For geese, being called a manufacturing plant is an insult. After songwriter Eliza McLamb Wrote this blog Which first linked Geese to Chaotic Good, the company removed the reference to Geese and “narrative campaigns” from its website. (The company told Wired that it did this to protect artists from being “involved in false accusations or misconceptions about how their music is discovered.”)
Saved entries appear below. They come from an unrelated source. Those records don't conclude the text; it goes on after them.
import Literature.Analysis.ValidatedNumerics.TaylorModel
import Literature.Analysis.ValidatedNumerics.ListPolynomial
import Mathlib.Algebra.Polynomial.Taylor
import Mathlib.Algebra.Polynomial.HasseDeriv
import Mathlib.MeasureTheory.Integral.IntervalIntegral.Basic
import Mathlib.Analysis.SpecialFunctions.Integrals.Basic
import HarnessLib

/-!
# Moment contraction of a local Taylor table against a panel kernel

Trunk T-ANA (Analysis/ValidatedNumerics); namespace `Literature.Analysis.ValidatedNumerics.PolyMP`.

The kernel-cheap building block of panelled moving integrals whose integrand carries a smooth factor `f` known through a
LOCAL TAYLOR TABLE: a truncated interval coefficient list `Atr` enclosing fixed reals `a_0 … a_D`, a scaled remainder `e`
with `|f(s) − Σ a_r s^r|·S ≤ e` on `|s| ≤ R`, and a scaled range bound `sup` (`TabOK S R f Atr e sup`; produced from an exact
interval coefficient list by `tabOK_entry` — `take`, `tailBoundI`, `tabsI`).  For a kernel `K ≥ 0` on the panel `[-h, h]`
with certified moments `μ_b ∋ ∫_{-h}^{h} K(u) u^b du` and `2h ≤ R`,

  `ρ ↦ ∫_{-h}^{h} K(u) f(ρ + σu) du`,  `σ = ±1`,

is enclosed on `|ρ| ≤ h` by the Taylor model `widen0 (contrI S Atr μ σ) ⌈e μ₀⁺/S⌉` (`tmem_contrI`): coefficient `a` of
`contrI` is `Σ_b A_{a+b} C(a+b,a) σ^b μ_b` (integer interval arithmetic only — no exact polynomial algebra), by the Taylor
coefficient formula `p(ρ+v) = Σ_a ρ^a Σ_b p_{a+b} C(a+b,a) v^b` (`evalR_add_eq_sum`, from `Polynomial.taylor`/`hasseDeriv`).
Problem-independent; no facts, no axioms.

## References

* K. Makino, M. Berz, *Taylor models and other validated functional inclusion methods*, Int. J. Pure Appl. Math. 4 (2003)
  379–456, §6 (integration of Taylor models). [folklore]
-/

open MeasureTheory intervalIntegral Set Finset Polynomial
/-- A chart point all of whose affine coordinates vanish is not in any other standard chart. [folklore] -/
theorem chart_not_mem_range_chartι (k : Type) [Field k] (c j : Fin 4) (hj : j ≠ c)
    (q : Spec (CommRingCat.of (MvPolynomial (Fin 3) k))) (hq : ∀ m : Fin 3, (X m : MvPolynomial (Fin 3) k) ∈ q.asIdeal) :
    ProjectiveSpaceCells.chartι k 3 c q ∉ Set.range (ProjectiveSpaceCells.chartι k 3 j) := by
  obtain ⟨m, hm⟩ := Fin.exists_succAbove_eq hj
  subst hm
  intro h
  rw [ProjectiveSpaceCells.range_chartι] at h
  have hx : (X (c.succAbove m) : MvPolynomial (Fin 4) k) ∈ (ProjectiveSpaceCells.chartι k 3 c q).asHomogeneousIdeal := by
    have h0 := ProjectiveSpaceCells.chartι_preimage_zeroLocus_X k 3 c m
    have hmem : q ∈ (ProjectiveSpaceCells.chartι k 3 c).base ⁻¹'
        ProjectiveSpectrum.zeroLocus _ {(X (c.succAbove m) : MvPolynomial (Fin (3 + 1)) k)} := by
      rw [h0]
      exact (mem_zeroLocus_singleton_iff' _ _).mpr (hq m)
    have := (ProjectiveSpectrum.mem_zeroLocus _ _ _).mp hmem
    exact this (Set.mem_singleton _)
  exact h hx

/-- `u₀(o) ∉ D₊(x_j)` for `j ≠ 0`. [folklore] -/
theorem u0_o_not_mem_range_chartι (k : Type) [Field k] (j : Fin 4) (hj : j ≠ 0) :
    u0 k (o k) ∉ Set.range (ProjectiveSpaceCells.chartι k 3 j) :=
  chart_not_mem_range_chartι k 0 j hj (o k) (fun m => Ideal.subset_span (Set.mem_range_self m))

/-- `u₃(o) ∉ D₊(x_j)` for `j ≠ 3`. [folklore] -/
theorem u3_o_not_mem_range_chartι (k : Type) [Field k] (j : Fin 4) (hj : j ≠ 3) :
    u3 k (o k) ∉ Set.range (ProjectiveSpaceCells.chartι k 3 j) := by
  rw [u3, Scheme.Hom.comp_apply]
  refine chart_not_mem_range_chartι k 3 j hj _ (fun m => ?_)
  rw [Spec.map_apply]
  refine (mem_zeroLocus_singleton_iff' _ _).mp ?_
  refine (mem_zeroLocus_singleton_iff' _ _).mpr ?_
  rw [PrimeSpectrum.comap_asIdeal, Ideal.mem_comap]
  change rename (Equiv.swap (0 : Fin 3) 2) (X m : MvPolynomial (Fin 3) k) ∈ PointBlowup.originIdeal 2 k
  rw [rename_X]
  exact Ideal.subset_span (Set.mem_range_self _)

/-- `u₃(𝔸³) = D₊(x₃)`. [folklore] -/
theorem range_u3 (k : Type) [Field k] : Set.range (u3 k) = Set.range (ProjectiveSpaceCells.chartι k 3 3) := by
  rw [u3]
  change Set.range (fun q => ProjectiveSpaceCells.chartι k 3 3 (Spec.map (CommRingCat.ofHom (swapHom k)) q)) = _
  exact (Scheme.homeoOfIso (asIso (Spec.map (CommRingCat.ofHom (swapHom k))))).surjective.range_comp _

/-- Every point of `ℙ³` lies in a standard chart. [cite: Hartshorne1977, II Prop. 2.5] -/
theorem exists_mem_range_chartι (k : Type) [Field k] (y : P3 k) : ∃ i : Fin 4, y ∈ Set.range (ProjectiveSpaceCells.chartι k 3 i) := by
  have h := Proj.iSup_basicOpen_eq_top (MvPolynomial.homogeneousSubmodule (Fin (3 + 1)) k)
    (fun i : Fin 4 => (X i : MvPolynomial (Fin (3 + 1)) k)) (ProjectiveSpace.irrelevant_le_span 3 k)
  have hy : y ∈ (⨆ i : Fin 4, Proj.basicOpen (MvPolynomial.homogeneousSubmodule (Fin (3 + 1)) k) (X i : MvPolynomial (Fin (3 + 1)) k)) := by
    rw [h]; exact Opens.mem_top y
  obtain ⟨i, hi⟩ := Opens.mem_iSup.mp hy
  exact ⟨i, by rw [ProjectiveSpaceCells.range_chartι]; exact hi⟩

/-- `ℙ³_k` is locally Noetherian. [folklore] -/
theorem isLocallyNoetherian_P3 (k : Type) [Field k] : IsLocallyNoetherian (P3 k) :=
  @LocallyOfFiniteType.isLocallyNoetherian (P3 k) (Spec (CommRingCat.of k)) (projectiveSpace 3 k).hom
    (ProjSpace.locallyOfFiniteType_projectiveSpace_hom (N := 3) (K := k)) inferInstance

/-- `Γ₀ = V(closure ι(H))_red` is regular over `D₊(x₁)` and `D₊(x₂)` (stub-4's smooth charts). [folklore] -/
theorem isRegularLocalRing_Γ₀_far (k : Type) [Field k] [IsAlgClosed k] (h2 : (2 : k) ≠ 0) (c : Fin 4) (hc : c = 1 ∨ c = 2)
    (x : (vanishingIdeal (⟨closure (Set.range (ιQ k)), isClosed_closure⟩ : Closeds (P3 k))).subscheme)
    (hx : (vanishingIdeal (⟨closure (Set.range (ιQ k)), isClosed_closure⟩ : Closeds (P3 k))).subschemeι x ∈
      Set.range (ProjectiveSpaceCells.chartι k 3 c)) :
    IsRegularLocalRing ((vanishingIdeal (⟨closure (Set.range (ιQ k)), isClosed_closure⟩ : Closeds (P3 k))).subscheme.presheaf.stalk x) := by
  have hu : (ProjectiveSpaceCells.chartι k 3 c) ⁻¹' Set.range (ιQ k) = PrimeSpectrum.zeroLocus {SpecimenQuartic.fSm k} := by
    rw [preimage_chartι_range_ι]
    rcases hc with rfl | rfl
    · rw [SpecimenQuartic.dehomogenize_form_one]
    · rw [SpecimenQuartic.dehomogenize_form_two]
  have hK : (vanishingIdeal (⟨closure (Set.range (ιQ k)), isClosed_closure⟩ : Closeds (P3 k))).comap (ProjectiveSpaceCells.chartι k 3 c) =
      ofIdealTop ((Ideal.span {SpecimenQuartic.fSm k}).map (Scheme.ΓSpecIso (CommRingCat.of (MvPolynomial (Fin 3) k))).inv.hom) := by
    rw [show (⟨closure (Set.range (ιQ k)), isClosed_closure⟩ : Closeds (P3 k)) = ⟨Set.range (ιQ k), isClosed_range_ι k⟩ from
      Closeds.ext (closure_range_ι k)]
    exact comap_vanishingIdeal_range_of_preimage k hu (SpecimenQuartic.radical_span_fSm k h2)
  haveI := SpecimenQuartic.isRegularRing_quotient_fSm k h2
  exact isRegularLocalRing_subscheme_of_chart _ (ProjectiveSpaceCells.chartι k 3 c) _ hK x hx
/-! ### 2. Structure morphisms make vertex and edge groups topologically finitely generated -/

namespace SgAQuot

universe v₁ u₁ u

/-- Every arrow of the Rmk 2.4.2 category is the class of a 1-morphism over its base.
[cite: MochizukiSemiAnbd2006, Rmk 2.4.2, p. 26] -/
theorem exists_eq_homMk {X Y : SgAQuot.{v₁, u₁, u}} (a : X ⟶ Y) :
    ∃ φ : SemiGraphOfAnabelioids.HomOver X.toSgA Y.toSgA a.base, a = homMk φ := by
  obtain ⟨f, c⟩ := a
  induction c using Quotient.ind with
  | _ φ => exact ⟨φ, rfl⟩

namespace SgA

open SemiGraphOfAnabelioids Anabelioids AbsoluteAnabelian

variable {H G : SgA.{v₁, u₁, u}}

/-- **A locally finite étale arrow `H[v] → 𝔾` to a coherent `𝔾` makes `π̂₁(H_v)` topologically
finitely generated**: its vertex component at the centre of `H[v]` (constituent anabelioid `H_v`) is
a finite étale morphism of connected anabelioids `H_v → 𝔾_w`, so `π₁` of it is injective
([GeoAn] Rem. 1.2.2.1) with open image (arrows of the ambient category are locally open, Def 2.2
(ii)), and `π̂₁(𝔾_w)` is topologically finitely generated (Def 2.3 (iii) "coherent").
[cite: MochizukiSemiAnbd2006, Def 2.3 (iii), p. 25] -/
theorem isTopologicallyFinitelyGenerated_V_of_atVertex_hom (v : H.toSgA.graph.Vertex)
    (s : H.atVertex v ⟶ G) (hs : locallyFiniteEtale s.hom.hom) (hG : G.toSgA.IsCoherent)
    (F : H.toSgA.V v ⥤ FintypeCat.{v₁}) [FiberFunctor F] :
    IsTopologicallyFinitelyGenerated (Aut F) := by
  have hlo : locallyOpen s.hom.hom := locallyOpen_hom s
  obtain ⟨φ, hφ⟩ := exists_eq_homMk s.hom.hom
  rw [hφ] at hs hlo
  change φ.toHom.IsLocallyFiniteEtale at hs
  change φ.toHom.IsLocallyOpen at hlo
  -- the vertex component at the centre `c` of `H[v]`, whose constituent anabelioid is `H_v`
  let Q : G.toSgA.V (s.hom.hom.base.vertexMap (H.centerV v)) ⥤ H.toSgA.V v :=
    (φ.toHom.φV (H.centerV v)).pullback
  have hfe : IsFiniteEtale Q := hs.1 (H.centerV v)
  haveI : FiberFunctor (Q ⋙ F) := fiberFunctor_comp_of_exact Q F
  have hinj : Function.Injective (pi1Map Q F) := isPi1Mono_of_isFiniteEtale hfe F
  -- (the constituent category of `H[v]` at its centre is `H_v` by `rfl`, but not reducibly so:
  -- the basepoint instance is handed over explicitly)
  have hloV := hlo.1 (H.centerV v)
  have hopen : IsOpen (Set.range (pi1Map Q F)) := @hloV F (by exact ‹FiberFunctor F›)
  exact isTopologicallyFinitelyGenerated_of_pi1Map Q F hinj hopen (hG.fg_V _ (Q ⋙ F))

/-- **A locally finite étale arrow `H[e] → 𝔾` to a coherent `𝔾` makes `π̂₁(H_e)` topologically
finitely generated** (edge component at the centre of `H[e]`, constituent anabelioid `H_e`).
[cite: MochizukiSemiAnbd2006, Def 2.3 (iii), p. 25] -/
theorem isTopologicallyFinitelyGenerated_E_of_atEdge_hom (e : H.toSgA.graph.Edge)
    (s : H.atEdge e ⟶ G) (hs : locallyFiniteEtale s.hom.hom) (hG : G.toSgA.IsCoherent)
    (F : H.toSgA.E e ⥤ FintypeCat.{v₁}) [FiberFunctor F] :
    IsTopologicallyFinitelyGenerated (Aut F) := by
  have hlo : locallyOpen s.hom.hom := locallyOpen_hom s
  obtain ⟨φ, hφ⟩ := exists_eq_homMk s.hom.hom
  rw [hφ] at hs hlo
  change φ.toHom.IsLocallyFiniteEtale at hs
  change φ.toHom.IsLocallyOpen at hlo
  let Q : G.toSgA.E (s.hom.hom.base.edgeMap (H.centerE e)) ⥤ H.toSgA.E e :=
    (φ.toHom.φE (H.centerE e) _ rfl).pullback
  have hfe : IsFiniteEtale Q := hs.2 (H.centerE e)
  haveI : FiberFunctor (Q ⋙ F) := fiberFunctor_comp_of_exact Q F
  have hinj : Function.Injective (pi1Map Q F) := isPi1Mono_of_isFiniteEtale hfe F
  have hloE := hlo.2 (H.centerE e)
  have hopen : IsOpen (Set.range (pi1Map Q F)) := @hloE F (by exact ‹FiberFunctor F›)
  exact isTopologicallyFinitelyGenerated_of_pi1Map Q F hinj hopen (hG.fg_E _ (Q ⋙ F))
But like the overt marketing behind some Gen Z startups, global girl group Katseye has been incredibly clear that they’re the definition of the mills of the industry — there’s literally a Netflix docuseries, “Pop Star Academy“, showing how a room full of global executives turned these six young women into stars, even pitting would-be members against each other in a surprising K-pop-style survival show.
I watched “Pop Star Academy” when it came out in horror — HYBE and Geffen treated aspiring teen pop stars like cattle to pose as human billboards they could use to sell. Irion Juices and Hair serum. But over the course of the eight-episode series, I became deeply interested in the lives of these girls. I wanted to watch them thrive in the face of relentless industry pressures.
I’m sure this is exactly what Katsi’s management wanted from the documentary — developing a strong sense of support and advocacy for the girls, even if it meant portraying the executives themselves as the villains. A few years later, Katseye performs a song called “My contract” at the Grammy Awards — a track that fans initially hated, until suddenly they didn’t.
It’s hard not to think of Chaotic Good’s “narrative campaigns,” which flood comment sections to control discourse. Although I hated “Gnarly” when it came out, over time I’ve decided that it is actually an avant-garde masterpiece. Have I changed my opinion of myself or has it changed for me? Although I pride myself on countering the hype around Geese, I’m so immersed in Katseye that I’ve spent hours musing on Reddit forums about the real story behind it. Manon gap.
Geese may be a psychological corporation, and Katseye may be an industrial factory, but do we really care?
This is not a rhetorical question. The goose talk (which could also be manufactured, now that I think about it!) has inspired diverse responses because we have not established clear social norms about what is necessary marketing and what is a false growth hack.
We, the fans, have to decide now where we draw the line.